1. Collision Response CS 134 Soon Tee Teoh

2. Collision Response • Sometimes, it is necessary to calculate what happens after two objects collide. • Where do the objects move? • Example 1: What is the velocity of a billiard ball after it collides against the edge? • Example 2: What are the velocities of two billiard balls after they collide? • We will consider these two cases, which serve as generalizations of collisions.

3. Movable object collides with Immovable • Example: Billiard ball against edge of table • What happens is like simple reflection. • Let the unit vector in the direction that the object hits the rigid surface be V. • Let the unit normal of the surface be N. • Then, the vector after collision R = V + 2N((-V).N) N q q V R surface

4. Elastic and Inelastic Collisions • Collision involves two steps. • 1. Period of compression: Two objects collide and deform • 2. Period of restitution: After compression, they bounce off each other. • If during restitution, entire deformation recedes and none of the mechanical energy is lost (changed to heat for example), this is called elastic collision. • If there is no restitution (that is, the two objects remain stuck to each other after collision), this is called inelastic collision. • Real-life situations are in between.

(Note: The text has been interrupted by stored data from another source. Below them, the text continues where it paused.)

import Summits.BirchSwinnertonDyer.BirchSwinnertonDyer.Theorems.GenusKolyvaginAtTwoVisiblePairAtTwoInputReductionsHeegner
import Summits.BirchSwinnertonDyer.BirchSwinnertonDyer.Theorems.GenusKolyvaginAtTwoVisiblePairAtTwoInstanceDefs
import Summits.BirchSwinnertonDyer.BirchSwinnertonDyer.Theorems.GenusKolyvaginAtTwoEquivariantKolyvaginExactAtTwoEigenClassesFinite
import Summits.BirchSwinnertonDyer.BirchSwinnertonDyer.Theorems.GenusKolyvaginAtTwoEquivariantKolyvaginExactAtTwoArchimedeanSelmerLevel
import HarnessLib

/-!
# Route `GenusKolyvaginAtTwo`, LINE 6, KEY crux Q3 / U-half `ShaCardDvdPowAtTwoR` (stmt-BirchSwinnertonDyer-28029):
# the habitat condition (H2) `Input.sel_visible` is INCONSISTENT with `x_ord` on the DEF-free Heegner habitat —
# the ℚ-pair instance record `VisiblePairAtTwo.Input` is UNINHABITED there (the "bottom bit of `1 + ετ`" at `p = 2`)

NEGATIVE structural helper (seat `bsd-line-gk2-p3` g13; `--supports`, closes nothing; not a refutation of any route decl).

(H2), as typed in `VisiblePairAtTwo.Input.sel_visible` (p638903), asks that `Sel^{(2^M)}(E/ℚ) ⊕ Sel^{(2^M)}(E^{(d_K)}/ℚ)
→ H = Fun(Γ_{K(E_K[2^M])}, E[2^M])`, `(s₁, s₂) ↦ rK₁ s₁ + rK₂ s₂`, be jointly injective. At an ODD prime this is the
`±`-decomposition of `Sel(E/K)` (McCallum 1991 p. 299; Gross 1991 (5.1)). AT `p = 2` the `+` and `−` parts meet in the
`2`-torsion: for every `s₁ ∈ Sel^{(2^M)}(E/ℚ)` with `2 s₁ = 0`, `y := res s₁` satisfies `τy = y = −y`, so `y = hPsiKT (res s₂)`
for a unique `s₂ ∈ H¹(ℚ, E^{(d_K)}[2^M])` (`EigenClassesFinite`, `E(K)[2] = 0`), and `s₂` IS SELMER over `ℚ` on the DEF-free
Heegner habitat — this is exactly this lineage's place-by-place `K → ℚ` transfer for the twin
(`mem_selmerLocalKer_twin_of_K_of_heegner`, p651084; `∞` free on `Δ < 0`). Then `rK₁ s₁ + rK₂ s₂ = rK₁ (2 s₁) = 0` with
`s₁ ≠ 0`:

* `exists_selmer_twin_rK₁_add_rK₂_eq_zero` — **for every `2`-torsion Selmer class `s₁` of `E` there is a Selmer class `s₂`
  of `E^{(d_K)}` with `rK₁ s₁ + rK₂ s₂ = 0`** (habitat: `ρ̄_{E,2}` onto, `K = ℚ(θ)`, `θ² = d_K` odd, Heegner hypothesis,
  `Δ(E) < 0`, DEF-free `∀ v ∣ d_K, #E(ℚ_v)[2] = 1`);
* `not_sel_visible_of_exists_two_torsion` — hence **(H2) fails as soon as `Sel^{(2^M)}(E/ℚ)[2] ≠ 0`**;
* `input_isEmpty_of_DEF_free` — **`VisiblePairAtTwo.Input W K M hθ hθsq` is uninhabited** on that habitat (`M ≥ 1`): its own
  fields `x_mem`, `x_ord` produce the `2`-torsion Selmer class `2^{M−1} x ≠ 0`, contradicting `sel_visible`. Consequently every
  theorem of the LINE-6 ℚ-pair chain taking `I : Input …` or `sel_visible` together with `x_ord` + DEF-freeness
  (`…ClaimsOfK`, `…ClaimsOfHeegner`, `…ShallowExactness*`, `visiblePair I`) is VACUOUSLY true on the DEF-free habitat.

Repair for the planners (not typed here): replace (H2) by its `2`-torsion-tolerant form `rK₁ s₁ + rK₂ s₂ = 0 → 2 s₁ = 0 ∧ 2 s₂ = 0`
(true: apply `τ`), and carry Kolyvagin's index-`2` allowance per descent step into the conclusion (`#Ш ∣ 2^{2M₀ + c}`), cf. the
`why_might_fail` of 27720/28029. THEOREMS ONLY (no definition, no named fact, no `sorry`, standard axioms). BSD is not proved by
any of this.

References: [McCallumLMS1991] p. 299 and §5; [GrossLMS1991] §5 (5.1); [Kolyvagin1989Izv] §3; [KolyvaginEulerSystems1990] Thm. A
(the error term at `p = 2`).
-/

set_option autoImplicit false
set_option linter.dupNamespace false -- tree convention: `Summit.BirchSwinnertonDyer.BirchSwinnertonDyer.Theorems` (summit = sub-problem)

noncomputable section

open scoped Classical

namespace Summit.BirchSwinnertonDyer.BirchSwinnertonDyer.Theorems.GenusExact.VisiblePairAtTwo

open WeierstrassCurve NumberField IsDedekindDomain Field
open Literature.NumberTheory.EllipticCurves Literature.NumberTheory.GaloisRepresentations
open Literature.NumberTheory.EllipticCurves.KolyvaginDescent
open Summit.BirchSwinnertonDyer.BirchSwinnertonDyer.Theorems.GenusExact.EigenClassesFinite
open Summit.BirchSwinnertonDyer.BirchSwinnertonDyer.Theorems.GenusExact.ArchVanishing

variable (W : WeierstrassCurve ℚ) [W.IsElliptic] [W.IsGloballyMinimal] [NeZero (W.conductorNorm ℤ)]
  (K : Type) [Field K] [NumberField K] (M : ℕ) {θ : K} (hθ : θ ∉ Set.range (algebraMap ℚ K))
  (hθsq : θ ^ 2 = algebraMap ℚ K ((NumberField.discr K : ℤ) : ℚ))

omit [W.IsGloballyMinimal] [NeZero (W.conductorNorm ℤ)] in
/-- **Every `2`-torsion Selmer class of `E` pairs off with a Selmer class of the twin in `H`.** On the habitat (`ρ̄_{E,2}` onto,
`K = ℚ(θ)` quadratic with `θ² = d_K` odd, Heegner hypothesis for `N_E`, `Δ(E) < 0`, `∀ v ∣ d_K, #E(ℚ_v)[2] = 1`): for
`s₁ ∈ Sel^{(2^M)}(E/ℚ)` with `2 s₁ = 0` there is `s₂ ∈ Sel^{(2^M)}(E^{(d_K)}/ℚ)` with `hPsiKT (res s₂) = res s₁` and
`rK₁ s₁ + rK₂ s₂ = 0`. [cite: GrossLMS1991, §5 (5.1)] [cite: McCallumLMS1991, p. 299] -/
theorem exists_selmer_twin_rK₁_add_rK₂_eq_zero [(twin W K).IsElliptic] (h2 : Module.finrank ℚ K = 2)
    (hodd : Odd (NumberField.discr K)) (hH : SatisfiesHeegnerHypothesis (W.conductorNorm ℤ) K)
    (hs : W.HasSurjectiveModNGaloisRep 2) (hΔ : W.Δ < 0)
    (htors : ∀ v : HeightOneSpectrum (𝓞 ℚ), ((NumberField.discr K : ℤ) : 𝓞 ℚ) ∈ v.asIdeal →
      Nat.card (nsmulAddMonoidHom 2 : (W.baseChange (v.adicCompletion ℚ)).toAffine.Point →+ _).ker = 1)
    {s₁ : galH1Torsion W (lvl M)} (hs₁ : s₁ ∈ selmerGroup W (lvl M)) (h2s₁ : (2 : ℤ) • s₁ = 0) :
    ∃ s₂ ∈ selmerGroup (twin W K) (lvl M),
      hPsiKT W K hθ hθsq (lvl M) (resTorsion (twin W K) K (lvl M) s₂) = resTorsion W K (lvl M) s₁ ∧
      rK₁ W K M s₁ + rK₂ W M hθ hθsq s₂ = 0 := by
  haveI : IsGalois ℚ K := isGalois_of_finrank_eq_two K h2
  have hL := forall_zsmul_two_pow_baseChange_eq_zero_of_hasSurjectiveModNGaloisRep_two W K h2 hs M
  set y := resTorsion W K (lvl M) s₁ with hy
  -- `y` is `τ`-fixed (a restricted class) and `2 y = 0`, so `τ y = -y`
  have h2y : (2 : ℤ) • y = 0 := by rw [hy, ← map_zsmul, h2s₁, map_zero]
  have hyneg : y = -y := by
    rw [eq_neg_iff_add_eq_zero, ← two_zsmul]
    exact h2y
  have hτy : conjAct W (sigmaQ K h2 hθ hθsq) (lvl M) y = -y := by
    rw [hy, conjAct_resTorsion K W (lvl M) (sigmaQ K h2 hθ hθsq) h2 (sigmaQ_ne_one K h2 hθ hθsq) s₁, ← hy]
    exact hyneg
  obtain ⟨s₂, hs₂, -⟩ := existsUnique_hPsiKT_resTorsion_eq_of_conjAct_eq_neg W K h2 hθ hθsq (lvl M) hL hτy
  -- `y` is Selmer over `K`
  have hyK := resTorsion_mem_selmerGroup W K (lvl M) hs₁
  rw [mem_selmerGroup_iff] at hyK
  refine ⟨s₂, ?_, hs₂, ?_⟩
  · -- `s₂` is Selmer over `ℚ`: finite places by the twin transfer, `∞` free
    rw [mem_selmerGroup_iff]
    refine ⟨fun v ↦ mem_selmerLocalKer_twin_of_K_of_heegner W h2 hθ hθsq hodd hH (lvl M) hs₂ v
      (fun hv ↦ by rw [natCard_ker_two_twin_adicCompletion_eq]; exact htors v hv) (fun w _ ↦ hyK.1 w), fun w ↦ ?_⟩
    have hd : ((NumberField.discr K : ℤ) : ℚ) ≠ 0 := by exact_mod_cast NumberField.discr_ne_zero K
    exact mem_selmerLocalKer_infinitePlace_quadraticTwist_of_Δ_neg W w hΔ hd (lvl M) s₂
  · -- `rK₁ s₁ + rK₂ s₂ = rK₁ s₁ + rK₁ s₁ = rK₁ (2 s₁) = 0`
    have hrK : rK₂ W M hθ hθsq s₂ = rK₁ W K M s₁ := by
      funext ρ
      show h1EvalHom (W.baseChange K) (lvl M) ρ.2
          (hPsiKT W K hθ hθsq (lvl M) (resTorsion (twin W K) K (lvl M) s₂)) =
        h1EvalHom (W.baseChange K) (lvl M) ρ.2 (resTorsion W K (lvl M) s₁)
      rw [hs₂]
    rw [hrK, ← two_zsmul, ← map_zsmul, h2s₁, map_zero]

omit [W.IsGloballyMinimal] [NeZero (W.conductorNorm ℤ)] in
/-- **(H2) fails whenever `Sel^{(2^M)}(E/ℚ)` has a non-zero `2`-torsion class** (same habitat). [cite: McCallumLMS1991, p. 299]
[cite: KolyvaginEulerSystems1990, Thm. A] -/
theorem not_sel_visible_of_exists_two_torsion [(twin W K).IsElliptic] (h2 : Module.finrank ℚ K = 2)
    (hodd : Odd (NumberField.discr K)) (hH : SatisfiesHeegnerHypothesis (W.conductorNorm ℤ) K)
    (hs : W.HasSurjectiveModNGaloisRep 2) (hΔ : W.Δ < 0)
    (htors : ∀ v : HeightOneSpectrum (𝓞 ℚ), ((NumberField.discr K : ℤ) : 𝓞 ℚ) ∈ v.asIdeal →
      Nat.card (nsmulAddMonoidHom 2 : (W.baseChange (v.adicCompletion ℚ)).toAffine.Point →+ _).ker = 1)
    {s₁ : galH1Torsion W (lvl M)} (hs₁ : s₁ ∈ selmerGroup W (lvl M)) (h2s₁ : (2 : ℤ) • s₁ = 0) (hne : s₁ ≠ 0) :
    ¬ ∀ t₁ ∈ selmerGroup W (lvl M), ∀ t₂ ∈ selmerGroup (twin W K) (lvl M),
      rK₁ W K M t₁ + rK₂ W M hθ hθsq t₂ = 0 → t₁ = 0 ∧ t₂ = 0 := by
  intro hvis
  obtain ⟨s₂, hs₂, -, hsum⟩ :=
    exists_selmer_twin_rK₁_add_rK₂_eq_zero W K M hθ hθsq h2 hodd hH hs hΔ htors hs₁ h2s₁
  exact hne (hvis s₁ hs₁ s₂ hs₂ hsum).1

omit [NeZero (W.conductorNorm ℤ)] in
/-- **The instance record `VisiblePairAtTwo.Input` is uninhabited on the DEF-free Heegner habitat** (`M ≥ 1`, `ρ̄_{E,2}` onto,
`θ² = d_K` odd, Heegner hypothesis, `Δ(E) < 0`, `∀ v ∣ d_K, #E(ℚ_v)[2] = 1`): `2^{M−1}·I.x` is a non-zero (`x_ord`) `2`-torsion
Selmer (`x_mem`) class, against `I.sel_visible`. [cite: McCallumLMS1991, p. 299 and §5] [cite: KolyvaginEulerSystems1990, Thm. A] -/
theorem input_isEmpty_of_DEF_free [(twin W K).IsElliptic] (h2 : Module.finrank ℚ K = 2)
    (hodd : Odd (NumberField.discr K)) (hH : SatisfiesHeegnerHypothesis (W.conductorNorm ℤ) K)
    (hs : W.HasSurjectiveModNGaloisRep 2) (hΔ : W.Δ < 0) (hM : 1 ≤ M)
    (htors : ∀ v : HeightOneSpectrum (𝓞 ℚ), ((NumberField.discr K : ℤ) : 𝓞 ℚ) ∈ v.asIdeal →
      Nat.card (nsmulAddMonoidHom 2 : (W.baseChange (v.adicCompletion ℚ)).toAffine.Point →+ _).ker = 1) :
    IsEmpty (Input W K M hθ hθsq) := by
  refine ⟨fun I ↦ ?_⟩
  have hmem : ((2 : ℤ) ^ (M - 1)) • I.x ∈ selmerGroup W (lvl M) := AddSubgroup.zsmul_mem _ I.x_mem _
  have h2s : (2 : ℤ) • (((2 : ℤ) ^ (M - 1)) • I.x) = 0 := by
    rw [smul_smul, ← pow_succ', Nat.sub_add_cancel hM,
      show ((2 : ℤ) ^ M) = ((2 ^ M : ℕ) : ℤ) by rw [Nat.cast_pow, Nat.cast_ofNat]]
    exact zsmul_discreteH1_torsion _ I.x
  exact not_sel_visible_of_exists_two_torsion W K M hθ hθsq h2 hodd hH hs hΔ htors hmem h2s I.x_ord I.sel_visible

end Summit.BirchSwinnertonDyer.BirchSwinnertonDyer.Theorems.GenusExact.VisiblePairAtTwo

end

5. Collision of a Sphere with another Sphere: They both move • Suppose that two spheres collide. • As we model objects as spheres, a sphere is just a generalization of an object. • We assume elastic collision. Elastic collision means that no energy is lost during the collision. Therefore, both momentum and kinetic energy are preserved. • The velocity of the spheres after collision depends on their initial velocities, angle of impact, and mass. • In elastic collision, these two objects will bounce off each other and continue moving.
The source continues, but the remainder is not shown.